/-!
# DAG node N11 — THE KERNEL-LEVEL SOCKET AT THE RECORD INHABITED BY THE INNER PRIVATE-COORDINATE CHART: def-T's (†) for ALL new sequences at once =
# `𝐓^{(k)}` (11a's `kernelRTOfRecord`, outside bonds, TRUE conditional law) applied to the honest `dU_in`-integral over resampled INNER central bonds

HEADER.  Cell `pub-ymgap`, YM-PLAN Track A (D-0062), seat `pub-ymgap-dag-n08-w2` (g8; WIDTH SEAT 2∕4 on N08 [B10], RE-POINTED to N11's [III] §3-supply residue), route
`BalabanUVNodes`, key K1⁷ `StabilityBAtRecordR13SepCoPH` = stmt-QuantumFields-20542 (helper lane `--supports 20542 --as helper` — jail key; K1⁹ 27364 of record, mis-key rule;
count-neutral; (B4)-socket bookkeeping).  [I] = [Balaban1987RG1], [III] = [Balaban1988Convergent].  FILE 9 of this seat's kernel-level socket (FILE 1 p611747 · FILE 2 p618553 ·
FILE 3 p615387 · FILE 5 p621159 · FILE 6 `…CondLawInFibreChartAtRecord` p624196 · FILE 7 p622706 · FILE 8 `…CondLawInFibreChartIntegrable` p627313).  INHABITANT BY NAME:
dag-n11-w6 g2's `…N11InnerPrivateCoordinateChartSocket` (`hpush_innerPrivateChart`, `hfib_innerPrivateChart`, `measurable_innerPrivateChart`, `measurable_innerPrivateJacobian`, over
dag-n09-w6 g3's `T4TriangularFibredChart` and their own `…PrivateCoordinateChartKeptParameter`); dag-n11-e g21's `Node00/AveragingSkewPresentation` (`avOfRecord_glue_eq_glue`).
Companion (per-density road through `e_α`, CITED): dag-n11-w6 g2's `…N11InnerTransportInPrivateCoordinateChart` over dag-n11-d g14's `…N11TStepOfRecordSeparated`.

WHY.  FILE 6 ★★★ keys the record-level `hchart` on FILE 4's FIBREWISE inside charts; a chart seat may instead deliver dag-n11-d's shape — ONE windowed chart (`hpush ∧ hfib`) of the
INNER STEP `q ↦ (q.1, a_in q)` w.r.t. the middle reference `Π_{sV} Haar ⊗ Π_{sV′ᶜ} Haar`.  §1 gives the `hchartf` edition of FILE 6 ★★★ (FILE 1 `chart_of_map_eq_restrict` feeds it;
FILE 3 ★★★ composes with the un-charted outer step `avgRestrOfRecord × id`; FILE 6 §1 transports along both glues with n11-e's intertwining).  §2 INHABITS it with dag-n11-w6's
inner private-coordinate chart: resample ONLY the central bonds `β(c)`, `c ∉ sV′` (inside∕boundary coarse bonds — `hβ′`: they lie off `sV`) by the displayed per-bond inverses
`ϑ_c` with windows `Ω_c`, `T_c` and Jacobian factors `j_c`; fibre reference = the off-`sV` product Haar itself (constant kernel).  §3 is the END of this seat's road: FILE 8 ★★★ at
that chart — for `dV′`-a.e. `V′` and EVERY `s′`, `(𝐓e^A)_{k+1}(s′)(V′) = kernelRTOfRecord F N K k sV sV′ (y ↦ ∫ dU_in 𝟙[∀ c ∉ sV′, r c ∈ T_c]·∏ j_c · (w(s′)(·,V′)·χ_k·T)(e_sV⁻¹(y,
extend β′ (ϑ_c(·, r c))_c U_in))) o`, `(o, r) = e_α⁻¹V′`: [III] (2.21)∕(3.1) «`∫dV_k|_{Ω^c_{k+1}} δ(V̄_kV_{k+1}⁻¹) … ∫dU|_{Ω_{k+1}} …`» with the INSIDE δ-functions removed by SOLVING
`Ū′(c) = V′(c)` for the inside central bonds — support clause on the INNER bonds only (where (3.2)–(3.5) force smallness), GRAPH integrability only, no `∘ e_α`, null set uniform in `s′`.

CONTENTS (0 `def`, 0 `sorry`): §1 ★★★ `chart_avOfRecord_of_innerChart` · §2 ★★★ `chart_avOfRecord_innerPrivateChart` · §3 ★★★ `ae_forall_tstepOfRecord_eq_kernelRTOfRecord_innerPrivateChart`.

HONEST FRAMING.  Helper lane (aside key); count-neutral; by-name compositions of landed measure theory; the per-bond inversion data `(Ω, T, ϑ, j; hΩm hTm hθm hjm hΩbl hright hlaw)`,
`hβ′`, `hY`, `hsV`∕`hsV′`, `hac_out` (n11-e's ★★ at the bond sets of record), the step weights' support clause and the graph integrability are HYPOTHESES, displayed; NO chart of
Bałaban's (exp ∕ (47) ∕ `C`, [III] (3.10)–(3.15)) constructed, NO Jacobian computed — the private-coordinate chart is a VALID chart of the disintegration, not the one after which
(3.23)'s Gaussian form appears (dag-n11-e's caveat); nothing of Bałaban asserted; (B4)∕(S-α)∕(O3′) NOT closed; N11 NOT discharged; N08 untouched; K1⁷∕K1⁸∕K1⁹ NOT closed, no
registered stub touched; counts unmoved (typed 28∕28 · discharged 5∕27 · A 5∕28).  One finite `𝕋⁴_{L^K}` programme at fixed `ε = L^{−K}`; R4 closes only the conditional finite-𝕋⁴
rung `BalabanLadder.UV` — NOT ℝ⁴, NOT OS, NOT a mass gap, NOT Clay.  No `sorry`, `axiom`, `def`, `instance`, `notation`.  Sources (SHAPE only): [I] (0.4) p.253, (2.4) p.266, (2.9)–(2.10)
p.267; [III] (2.18) p.257, (2.21) p.258, (3.1) p.264, (3.2)–(3.5) p.265, (3.10)–(3.11) p.266, p.267 L18–24.
-/

noncomputable section

open MeasureTheory ProbabilityTheory Set Function
open scoped ENNReal NNReal

namespace Summit.QuantumFields.YangMills.Theorems.BalabanUVNodesN11TStepInnerPrivateCoordinateChart

open Literature.MathematicalPhysics.QuantumFieldTheory.Balaban1983to89
open Literature.MathematicalPhysics.QuantumFieldTheory.Balaban1983to89.T4AveragingDisintegration
open Literature.MathematicalPhysics.QuantumFieldTheory.Balaban1983to89.BlockAveragingHaarAC (centralBond centralBond_injective isLocal_avgFun)
open BalabanUVNodesN11CondLawInFibreChart BalabanUVNodesN11CondLawInFibreChartComposition BalabanUVNodesN11CondLawInFibreChartSkewAssembly
open BalabanUVNodesN11CondLawInFibreChartAtRecord BalabanUVNodesN11CondLawInFibreChartIntegrable BalabanUVNodesN11TStepInFibreChart
open BalabanUVNodesN11InnerPrivateCoordinateChartSocket
open BalabanUVNodesN11TransportOfRecordInPrivateCoordinateChart (succ_le_m_add_K)

/-! ## §1  AT THE RECORD: the kernel-level socket from a WINDOWED CHART OF THE INNER STEP in the glue coordinates (FILE 3 ★★★ + FILE 6 §1; FILE 4's fibrewise family is one producer) -/

section Record

open Node00 hiding SU
open T4Continuum
open B10Eq42TorusConstraint (bondsIn)
open B10Eq38TorusDomains (toFine)

variable {F : T4Family} {N : ℕ} [NeZero N]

▶ [TASK TO CARRY OUT]:
Could you retype exactly the lines above, starting at the line that contains "count-neutral; (B4)-socket bookkeeping)." and ending at the line that contains "FILE 8 ★★★ at", and nothing more?

▶ [REPLY TO THE EXERCISE]:
count-neutral; (B4)-socket bookkeeping).  [I] = [Balaban1987RG1], [III] = [Balaban1988Convergent].  FILE 9 of this seat's kernel-level socket (FILE 1 p611747 · FILE 2 p618553 ·
FILE 3 p615387 · FILE 5 p621159 · FILE 6 `…CondLawInFibreChartAtRecord` p624196 · FILE 7 p622706 · FILE 8 `…CondLawInFibreChartIntegrable` p627313).  INHABITANT BY NAME:
dag-n11-w6 g2's `…N11InnerPrivateCoordinateChartSocket` (`hpush_innerPrivateChart`, `hfib_innerPrivateChart`, `measurable_innerPrivateChart`, `measurable_innerPrivateJacobian`, over
dag-n09-w6 g3's `T4TriangularFibredChart` and their own `…PrivateCoordinateChartKeptParameter`); dag-n11-e g21's `Node00/AveragingSkewPresentation` (`avOfRecord_glue_eq_glue`).
Companion (per-density road through `e_α`, CITED): dag-n11-w6 g2's `…N11InnerTransportInPrivateCoordinateChart` over dag-n11-d g14's `…N11TStepOfRecordSeparated`.

WHY.  FILE 6 ★★★ keys the record-level `hchart` on FILE 4's FIBREWISE inside charts; a chart seat may instead deliver dag-n11-d's shape — ONE windowed chart (`hpush ∧ hfib`) of the
INNER STEP `q ↦ (q.1, a_in q)` w.r.t. the middle reference `Π_{sV} Haar ⊗ Π_{sV′ᶜ} Haar`.  §1 gives the `hchartf` edition of FILE 6 ★★★ (FILE 1 `chart_of_map_eq_restrict` feeds it;
FILE 3 ★★★ composes with the un-charted outer step `avgRestrOfRecord × id`; FILE 6 §1 transports along both glues with n11-e's intertwining).  §2 INHABITS it with dag-n11-w6's
inner private-coordinate chart: resample ONLY the central bonds `β(c)`, `c ∉ sV′` (inside∕boundary coarse bonds — `hβ′`: they lie off `sV`) by the displayed per-bond inverses
`ϑ_c` with windows `Ω_c`, `T_c` and Jacobian factors `j_c`; fibre reference = the off-`sV` product Haar itself (constant kernel).  §3 is the END of this seat's road: FILE 8 ★★★ at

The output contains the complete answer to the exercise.